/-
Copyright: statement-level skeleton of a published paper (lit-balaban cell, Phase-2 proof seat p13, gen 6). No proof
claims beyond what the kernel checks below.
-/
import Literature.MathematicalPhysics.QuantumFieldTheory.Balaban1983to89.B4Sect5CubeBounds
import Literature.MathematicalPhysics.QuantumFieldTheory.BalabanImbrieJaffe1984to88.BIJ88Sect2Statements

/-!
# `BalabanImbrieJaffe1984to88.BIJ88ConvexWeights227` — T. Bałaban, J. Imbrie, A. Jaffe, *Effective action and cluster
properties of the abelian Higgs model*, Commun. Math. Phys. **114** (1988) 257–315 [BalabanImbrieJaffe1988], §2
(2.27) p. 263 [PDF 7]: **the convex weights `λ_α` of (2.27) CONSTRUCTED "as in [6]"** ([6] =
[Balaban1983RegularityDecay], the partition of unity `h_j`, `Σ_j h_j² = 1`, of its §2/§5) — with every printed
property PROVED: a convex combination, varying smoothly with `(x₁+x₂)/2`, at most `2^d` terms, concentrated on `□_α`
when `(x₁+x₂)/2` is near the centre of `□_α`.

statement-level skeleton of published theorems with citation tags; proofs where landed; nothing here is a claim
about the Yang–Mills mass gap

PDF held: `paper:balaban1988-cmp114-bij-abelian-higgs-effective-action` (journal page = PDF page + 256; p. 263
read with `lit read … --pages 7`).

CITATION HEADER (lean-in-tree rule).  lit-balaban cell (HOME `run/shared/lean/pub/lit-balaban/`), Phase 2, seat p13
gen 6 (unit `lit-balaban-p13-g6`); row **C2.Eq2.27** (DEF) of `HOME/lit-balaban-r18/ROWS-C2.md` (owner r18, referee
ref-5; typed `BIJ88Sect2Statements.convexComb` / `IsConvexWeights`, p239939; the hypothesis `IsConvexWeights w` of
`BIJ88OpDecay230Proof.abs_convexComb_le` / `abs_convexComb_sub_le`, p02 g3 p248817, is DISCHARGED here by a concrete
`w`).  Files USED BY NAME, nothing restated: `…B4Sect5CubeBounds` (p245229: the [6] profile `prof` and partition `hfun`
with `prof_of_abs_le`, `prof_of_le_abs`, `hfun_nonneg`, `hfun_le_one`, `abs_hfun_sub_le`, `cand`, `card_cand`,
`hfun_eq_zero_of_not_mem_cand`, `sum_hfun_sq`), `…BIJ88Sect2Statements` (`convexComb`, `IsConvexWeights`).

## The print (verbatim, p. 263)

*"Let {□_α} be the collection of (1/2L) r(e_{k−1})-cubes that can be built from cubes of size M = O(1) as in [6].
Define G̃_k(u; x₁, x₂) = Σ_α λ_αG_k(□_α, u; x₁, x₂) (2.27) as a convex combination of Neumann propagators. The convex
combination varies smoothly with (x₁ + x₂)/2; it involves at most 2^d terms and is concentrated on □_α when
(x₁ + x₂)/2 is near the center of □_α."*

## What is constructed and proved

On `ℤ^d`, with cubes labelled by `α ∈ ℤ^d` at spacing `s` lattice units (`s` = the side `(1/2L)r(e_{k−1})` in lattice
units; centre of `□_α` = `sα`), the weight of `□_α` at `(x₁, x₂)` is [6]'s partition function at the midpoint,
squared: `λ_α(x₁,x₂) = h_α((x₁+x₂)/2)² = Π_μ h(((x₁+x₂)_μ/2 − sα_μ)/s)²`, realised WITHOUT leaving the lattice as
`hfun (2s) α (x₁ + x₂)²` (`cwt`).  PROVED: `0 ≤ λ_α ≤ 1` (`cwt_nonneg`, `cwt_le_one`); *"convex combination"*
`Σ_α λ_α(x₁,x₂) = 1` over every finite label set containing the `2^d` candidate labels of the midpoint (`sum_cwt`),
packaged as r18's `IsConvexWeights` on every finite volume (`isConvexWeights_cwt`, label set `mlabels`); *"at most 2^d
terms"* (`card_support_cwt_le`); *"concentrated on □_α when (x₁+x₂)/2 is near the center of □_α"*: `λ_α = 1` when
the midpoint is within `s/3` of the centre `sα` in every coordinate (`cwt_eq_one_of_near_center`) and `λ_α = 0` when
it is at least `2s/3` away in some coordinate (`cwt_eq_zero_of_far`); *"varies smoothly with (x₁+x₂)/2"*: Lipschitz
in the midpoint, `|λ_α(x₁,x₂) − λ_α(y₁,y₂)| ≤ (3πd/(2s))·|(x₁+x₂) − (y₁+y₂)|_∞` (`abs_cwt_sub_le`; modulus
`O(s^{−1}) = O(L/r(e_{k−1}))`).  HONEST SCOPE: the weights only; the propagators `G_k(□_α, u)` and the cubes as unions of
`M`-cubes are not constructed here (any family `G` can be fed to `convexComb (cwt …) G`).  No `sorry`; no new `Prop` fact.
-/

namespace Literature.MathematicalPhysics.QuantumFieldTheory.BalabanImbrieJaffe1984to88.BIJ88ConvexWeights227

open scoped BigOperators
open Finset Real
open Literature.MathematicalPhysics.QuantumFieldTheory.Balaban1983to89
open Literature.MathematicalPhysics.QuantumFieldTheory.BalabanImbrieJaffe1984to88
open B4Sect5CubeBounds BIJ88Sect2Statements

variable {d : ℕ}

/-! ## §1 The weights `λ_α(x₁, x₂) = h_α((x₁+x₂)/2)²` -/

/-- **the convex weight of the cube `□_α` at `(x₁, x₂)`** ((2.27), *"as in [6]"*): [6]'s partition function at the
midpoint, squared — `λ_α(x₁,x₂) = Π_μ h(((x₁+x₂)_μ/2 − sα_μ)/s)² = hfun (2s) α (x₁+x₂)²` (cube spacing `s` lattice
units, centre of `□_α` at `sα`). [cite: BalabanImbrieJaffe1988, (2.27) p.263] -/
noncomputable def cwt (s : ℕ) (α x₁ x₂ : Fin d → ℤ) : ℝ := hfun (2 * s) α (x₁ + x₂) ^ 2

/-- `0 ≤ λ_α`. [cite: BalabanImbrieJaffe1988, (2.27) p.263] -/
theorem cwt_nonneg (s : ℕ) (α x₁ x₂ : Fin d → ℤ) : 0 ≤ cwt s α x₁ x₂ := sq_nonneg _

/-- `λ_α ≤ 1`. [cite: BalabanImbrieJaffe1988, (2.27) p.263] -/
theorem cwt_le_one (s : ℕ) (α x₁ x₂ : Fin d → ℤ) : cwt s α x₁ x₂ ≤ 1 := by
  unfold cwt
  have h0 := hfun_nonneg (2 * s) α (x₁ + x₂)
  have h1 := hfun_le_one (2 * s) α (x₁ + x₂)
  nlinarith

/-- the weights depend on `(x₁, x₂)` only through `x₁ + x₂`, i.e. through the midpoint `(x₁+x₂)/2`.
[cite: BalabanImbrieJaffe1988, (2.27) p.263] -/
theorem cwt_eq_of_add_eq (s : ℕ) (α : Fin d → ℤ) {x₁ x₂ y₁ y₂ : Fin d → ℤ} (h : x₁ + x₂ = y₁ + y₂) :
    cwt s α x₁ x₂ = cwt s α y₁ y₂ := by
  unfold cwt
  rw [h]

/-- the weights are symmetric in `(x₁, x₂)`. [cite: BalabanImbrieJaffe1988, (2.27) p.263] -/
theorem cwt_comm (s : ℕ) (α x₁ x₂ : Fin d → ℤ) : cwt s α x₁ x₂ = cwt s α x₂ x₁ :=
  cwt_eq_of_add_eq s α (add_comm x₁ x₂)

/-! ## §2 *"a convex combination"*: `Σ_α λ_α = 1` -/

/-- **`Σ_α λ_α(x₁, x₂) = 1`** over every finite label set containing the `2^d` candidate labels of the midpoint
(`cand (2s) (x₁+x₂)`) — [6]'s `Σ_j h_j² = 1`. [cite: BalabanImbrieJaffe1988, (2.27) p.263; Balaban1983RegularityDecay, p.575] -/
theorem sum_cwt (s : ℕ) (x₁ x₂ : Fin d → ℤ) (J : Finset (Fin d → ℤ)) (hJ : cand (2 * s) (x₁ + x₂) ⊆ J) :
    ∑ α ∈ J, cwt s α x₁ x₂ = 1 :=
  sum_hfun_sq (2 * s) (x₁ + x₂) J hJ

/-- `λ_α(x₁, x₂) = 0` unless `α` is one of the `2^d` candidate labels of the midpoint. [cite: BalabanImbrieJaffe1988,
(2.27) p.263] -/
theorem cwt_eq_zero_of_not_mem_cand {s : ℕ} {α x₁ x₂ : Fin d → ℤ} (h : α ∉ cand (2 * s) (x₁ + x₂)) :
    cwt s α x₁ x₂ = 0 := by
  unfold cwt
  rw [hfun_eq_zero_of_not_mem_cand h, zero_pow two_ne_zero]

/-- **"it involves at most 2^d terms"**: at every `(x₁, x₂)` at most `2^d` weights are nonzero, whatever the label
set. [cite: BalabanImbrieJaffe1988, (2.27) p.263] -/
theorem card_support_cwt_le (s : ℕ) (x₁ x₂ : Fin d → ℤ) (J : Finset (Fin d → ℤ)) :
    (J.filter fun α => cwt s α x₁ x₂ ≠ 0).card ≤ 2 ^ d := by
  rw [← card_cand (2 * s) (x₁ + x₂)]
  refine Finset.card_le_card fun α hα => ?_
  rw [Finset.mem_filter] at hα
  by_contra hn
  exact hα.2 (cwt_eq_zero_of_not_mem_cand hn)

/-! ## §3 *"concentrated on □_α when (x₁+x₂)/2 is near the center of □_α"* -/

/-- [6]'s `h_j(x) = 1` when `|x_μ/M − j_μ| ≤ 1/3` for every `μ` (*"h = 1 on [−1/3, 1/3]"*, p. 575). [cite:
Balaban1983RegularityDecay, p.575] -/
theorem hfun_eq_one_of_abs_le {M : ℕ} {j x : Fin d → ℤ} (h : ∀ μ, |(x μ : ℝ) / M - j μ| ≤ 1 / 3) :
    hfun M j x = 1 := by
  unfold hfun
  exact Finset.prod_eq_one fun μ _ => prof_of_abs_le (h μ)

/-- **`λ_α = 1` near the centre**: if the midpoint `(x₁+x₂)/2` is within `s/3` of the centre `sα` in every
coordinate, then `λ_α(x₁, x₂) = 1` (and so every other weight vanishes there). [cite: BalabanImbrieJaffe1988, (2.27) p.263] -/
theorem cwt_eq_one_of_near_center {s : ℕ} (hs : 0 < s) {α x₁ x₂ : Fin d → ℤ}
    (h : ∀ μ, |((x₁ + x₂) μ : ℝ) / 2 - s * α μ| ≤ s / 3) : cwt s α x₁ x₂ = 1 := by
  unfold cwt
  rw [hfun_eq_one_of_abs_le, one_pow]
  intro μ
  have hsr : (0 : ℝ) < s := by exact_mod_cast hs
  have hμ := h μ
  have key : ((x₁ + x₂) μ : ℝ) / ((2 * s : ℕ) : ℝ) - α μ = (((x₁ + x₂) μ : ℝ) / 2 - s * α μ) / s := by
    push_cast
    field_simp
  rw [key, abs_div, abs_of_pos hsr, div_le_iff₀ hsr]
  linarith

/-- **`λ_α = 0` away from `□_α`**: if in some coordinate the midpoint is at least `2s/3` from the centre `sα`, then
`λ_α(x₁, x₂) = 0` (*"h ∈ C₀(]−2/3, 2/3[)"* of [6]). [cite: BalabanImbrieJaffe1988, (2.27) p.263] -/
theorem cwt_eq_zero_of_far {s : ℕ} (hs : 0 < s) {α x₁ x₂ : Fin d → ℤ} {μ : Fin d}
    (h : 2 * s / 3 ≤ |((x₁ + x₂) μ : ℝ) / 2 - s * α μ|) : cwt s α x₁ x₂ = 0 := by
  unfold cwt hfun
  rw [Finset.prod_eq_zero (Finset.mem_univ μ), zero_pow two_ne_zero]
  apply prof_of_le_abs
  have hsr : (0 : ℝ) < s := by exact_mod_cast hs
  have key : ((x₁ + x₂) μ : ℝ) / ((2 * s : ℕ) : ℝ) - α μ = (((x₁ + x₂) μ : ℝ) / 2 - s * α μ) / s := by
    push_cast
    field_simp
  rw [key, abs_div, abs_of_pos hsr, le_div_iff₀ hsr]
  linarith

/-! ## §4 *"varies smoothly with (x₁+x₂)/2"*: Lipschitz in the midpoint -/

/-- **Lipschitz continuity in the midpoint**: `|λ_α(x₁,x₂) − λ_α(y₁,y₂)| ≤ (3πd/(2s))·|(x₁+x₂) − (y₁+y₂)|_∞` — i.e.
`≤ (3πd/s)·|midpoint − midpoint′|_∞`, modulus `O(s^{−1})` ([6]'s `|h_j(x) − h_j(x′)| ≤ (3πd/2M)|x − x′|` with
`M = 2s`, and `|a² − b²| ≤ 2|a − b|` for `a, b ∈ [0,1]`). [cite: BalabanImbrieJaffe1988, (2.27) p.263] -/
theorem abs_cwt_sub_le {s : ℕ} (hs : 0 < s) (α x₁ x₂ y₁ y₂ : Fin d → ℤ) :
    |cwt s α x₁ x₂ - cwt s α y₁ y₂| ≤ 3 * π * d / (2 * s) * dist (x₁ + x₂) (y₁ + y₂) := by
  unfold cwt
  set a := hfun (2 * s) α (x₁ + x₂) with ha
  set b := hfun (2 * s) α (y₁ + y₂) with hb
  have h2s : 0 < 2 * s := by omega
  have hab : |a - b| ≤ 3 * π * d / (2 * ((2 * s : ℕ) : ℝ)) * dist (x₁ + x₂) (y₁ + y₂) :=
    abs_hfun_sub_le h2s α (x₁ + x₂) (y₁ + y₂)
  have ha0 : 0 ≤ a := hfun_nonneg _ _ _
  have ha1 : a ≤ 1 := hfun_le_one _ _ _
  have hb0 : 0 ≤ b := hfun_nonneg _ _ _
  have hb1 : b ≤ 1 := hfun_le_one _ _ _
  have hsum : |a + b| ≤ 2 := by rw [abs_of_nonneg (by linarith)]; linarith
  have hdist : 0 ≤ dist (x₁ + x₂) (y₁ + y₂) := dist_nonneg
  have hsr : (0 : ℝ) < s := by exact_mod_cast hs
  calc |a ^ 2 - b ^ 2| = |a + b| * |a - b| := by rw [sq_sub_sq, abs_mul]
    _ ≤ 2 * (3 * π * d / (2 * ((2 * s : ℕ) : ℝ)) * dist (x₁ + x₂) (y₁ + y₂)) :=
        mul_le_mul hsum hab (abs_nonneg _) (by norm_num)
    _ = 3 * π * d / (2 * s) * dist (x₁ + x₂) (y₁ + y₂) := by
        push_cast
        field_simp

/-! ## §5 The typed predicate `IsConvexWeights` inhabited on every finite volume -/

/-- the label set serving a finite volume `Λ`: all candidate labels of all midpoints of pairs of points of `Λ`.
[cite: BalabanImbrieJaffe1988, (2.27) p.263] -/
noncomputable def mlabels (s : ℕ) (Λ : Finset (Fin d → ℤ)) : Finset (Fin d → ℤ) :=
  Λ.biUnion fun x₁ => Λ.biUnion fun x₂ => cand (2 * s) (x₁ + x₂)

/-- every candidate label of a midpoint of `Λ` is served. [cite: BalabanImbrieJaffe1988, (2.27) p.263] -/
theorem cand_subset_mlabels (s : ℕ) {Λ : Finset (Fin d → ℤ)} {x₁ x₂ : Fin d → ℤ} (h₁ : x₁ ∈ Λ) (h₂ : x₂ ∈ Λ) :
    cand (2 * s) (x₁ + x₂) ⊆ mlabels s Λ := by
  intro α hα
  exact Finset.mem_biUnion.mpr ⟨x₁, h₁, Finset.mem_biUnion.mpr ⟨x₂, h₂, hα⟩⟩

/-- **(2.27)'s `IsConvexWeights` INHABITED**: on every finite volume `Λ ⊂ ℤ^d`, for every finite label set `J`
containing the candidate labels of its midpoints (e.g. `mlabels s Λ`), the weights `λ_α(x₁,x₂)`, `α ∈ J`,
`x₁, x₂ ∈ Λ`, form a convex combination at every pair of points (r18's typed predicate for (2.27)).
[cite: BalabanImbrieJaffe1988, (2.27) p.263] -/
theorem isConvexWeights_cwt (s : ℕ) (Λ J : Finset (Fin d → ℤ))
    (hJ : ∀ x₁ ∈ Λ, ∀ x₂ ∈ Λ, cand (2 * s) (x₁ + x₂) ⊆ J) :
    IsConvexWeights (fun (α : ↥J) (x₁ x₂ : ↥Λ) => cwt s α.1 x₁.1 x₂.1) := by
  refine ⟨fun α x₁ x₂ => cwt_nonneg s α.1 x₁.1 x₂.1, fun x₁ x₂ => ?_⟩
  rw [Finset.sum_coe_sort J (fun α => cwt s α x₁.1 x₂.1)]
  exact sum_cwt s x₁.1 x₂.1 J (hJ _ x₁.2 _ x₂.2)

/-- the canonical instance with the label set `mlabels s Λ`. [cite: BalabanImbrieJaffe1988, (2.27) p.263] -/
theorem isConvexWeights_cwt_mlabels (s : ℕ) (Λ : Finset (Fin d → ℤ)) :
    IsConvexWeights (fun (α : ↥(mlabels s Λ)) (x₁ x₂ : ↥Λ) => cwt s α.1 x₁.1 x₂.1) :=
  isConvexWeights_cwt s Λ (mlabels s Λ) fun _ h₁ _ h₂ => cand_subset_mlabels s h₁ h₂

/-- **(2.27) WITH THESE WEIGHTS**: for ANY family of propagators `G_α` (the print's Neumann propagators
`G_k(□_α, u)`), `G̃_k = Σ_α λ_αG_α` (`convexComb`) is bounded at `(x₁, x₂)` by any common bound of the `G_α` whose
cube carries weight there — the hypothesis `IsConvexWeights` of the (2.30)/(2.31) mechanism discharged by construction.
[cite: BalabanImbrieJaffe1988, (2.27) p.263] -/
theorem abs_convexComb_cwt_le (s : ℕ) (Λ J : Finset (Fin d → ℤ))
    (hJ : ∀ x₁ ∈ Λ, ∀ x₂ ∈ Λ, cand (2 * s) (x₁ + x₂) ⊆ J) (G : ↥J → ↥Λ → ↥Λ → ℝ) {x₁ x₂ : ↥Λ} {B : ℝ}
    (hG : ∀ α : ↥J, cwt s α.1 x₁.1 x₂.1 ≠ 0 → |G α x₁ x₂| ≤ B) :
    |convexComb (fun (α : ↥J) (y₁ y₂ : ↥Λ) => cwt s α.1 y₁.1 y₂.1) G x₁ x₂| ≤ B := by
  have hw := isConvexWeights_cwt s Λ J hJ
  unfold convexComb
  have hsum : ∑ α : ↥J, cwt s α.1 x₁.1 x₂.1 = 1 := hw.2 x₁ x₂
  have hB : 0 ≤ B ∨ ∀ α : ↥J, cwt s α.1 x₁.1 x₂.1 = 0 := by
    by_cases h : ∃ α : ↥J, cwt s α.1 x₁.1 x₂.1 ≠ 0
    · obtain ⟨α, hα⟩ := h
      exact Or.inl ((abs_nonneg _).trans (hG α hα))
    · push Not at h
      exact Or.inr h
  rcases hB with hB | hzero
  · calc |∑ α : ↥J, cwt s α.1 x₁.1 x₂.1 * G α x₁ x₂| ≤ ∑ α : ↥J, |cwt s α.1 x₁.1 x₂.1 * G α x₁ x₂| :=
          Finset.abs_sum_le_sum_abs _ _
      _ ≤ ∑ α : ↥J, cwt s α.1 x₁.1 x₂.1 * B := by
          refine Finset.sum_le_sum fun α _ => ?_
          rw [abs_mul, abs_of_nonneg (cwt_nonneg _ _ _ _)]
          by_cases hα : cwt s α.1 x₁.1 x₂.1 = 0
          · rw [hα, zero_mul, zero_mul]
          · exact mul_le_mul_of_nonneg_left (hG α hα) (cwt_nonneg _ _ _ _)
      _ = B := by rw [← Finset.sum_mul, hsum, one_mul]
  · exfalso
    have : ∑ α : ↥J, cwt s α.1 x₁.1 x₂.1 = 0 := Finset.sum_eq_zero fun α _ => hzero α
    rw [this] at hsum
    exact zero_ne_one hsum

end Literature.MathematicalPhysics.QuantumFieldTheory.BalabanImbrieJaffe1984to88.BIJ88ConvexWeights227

--- --- ---

EXERCISE DESCRIPTION: As the answer, set down only the lines from the data above between the one holding "O(1) as in [6]." and the one holding "(2s) α (x₁ +", inclusive, exactly as they read.

SOLUTION FOR THIS TASK:
*"Let {□_α} be the collection of (1/2L) r(e_{k−1})-cubes that can be built from cubes of size M = O(1) as in [6].
Define G̃_k(u; x₁, x₂) = Σ_α λ_αG_k(□_α, u; x₁, x₂) (2.27) as a convex combination of Neumann propagators. The convex
combination varies smoothly with (x₁ + x₂)/2; it involves at most 2^d terms and is concentrated on □_α when
(x₁ + x₂)/2 is near the center of □_α."*

## What is constructed and proved

On `ℤ^d`, with cubes labelled by `α ∈ ℤ^d` at spacing `s` lattice units (`s` = the side `(1/2L)r(e_{k−1})` in lattice
units; centre of `□_α` = `sα`), the weight of `□_α` at `(x₁, x₂)` is [6]'s partition function at the midpoint,
squared: `λ_α(x₁,x₂) = h_α((x₁+x₂)/2)² = Π_μ h(((x₁+x₂)_μ/2 − sα_μ)/s)²`, realised WITHOUT leaving the lattice as
`hfun (2s) α (x₁ + x₂)²` (`cwt`).  PROVED: `0 ≤ λ_α ≤ 1` (`cwt_nonneg`, `cwt_le_one`); *"convex combination"*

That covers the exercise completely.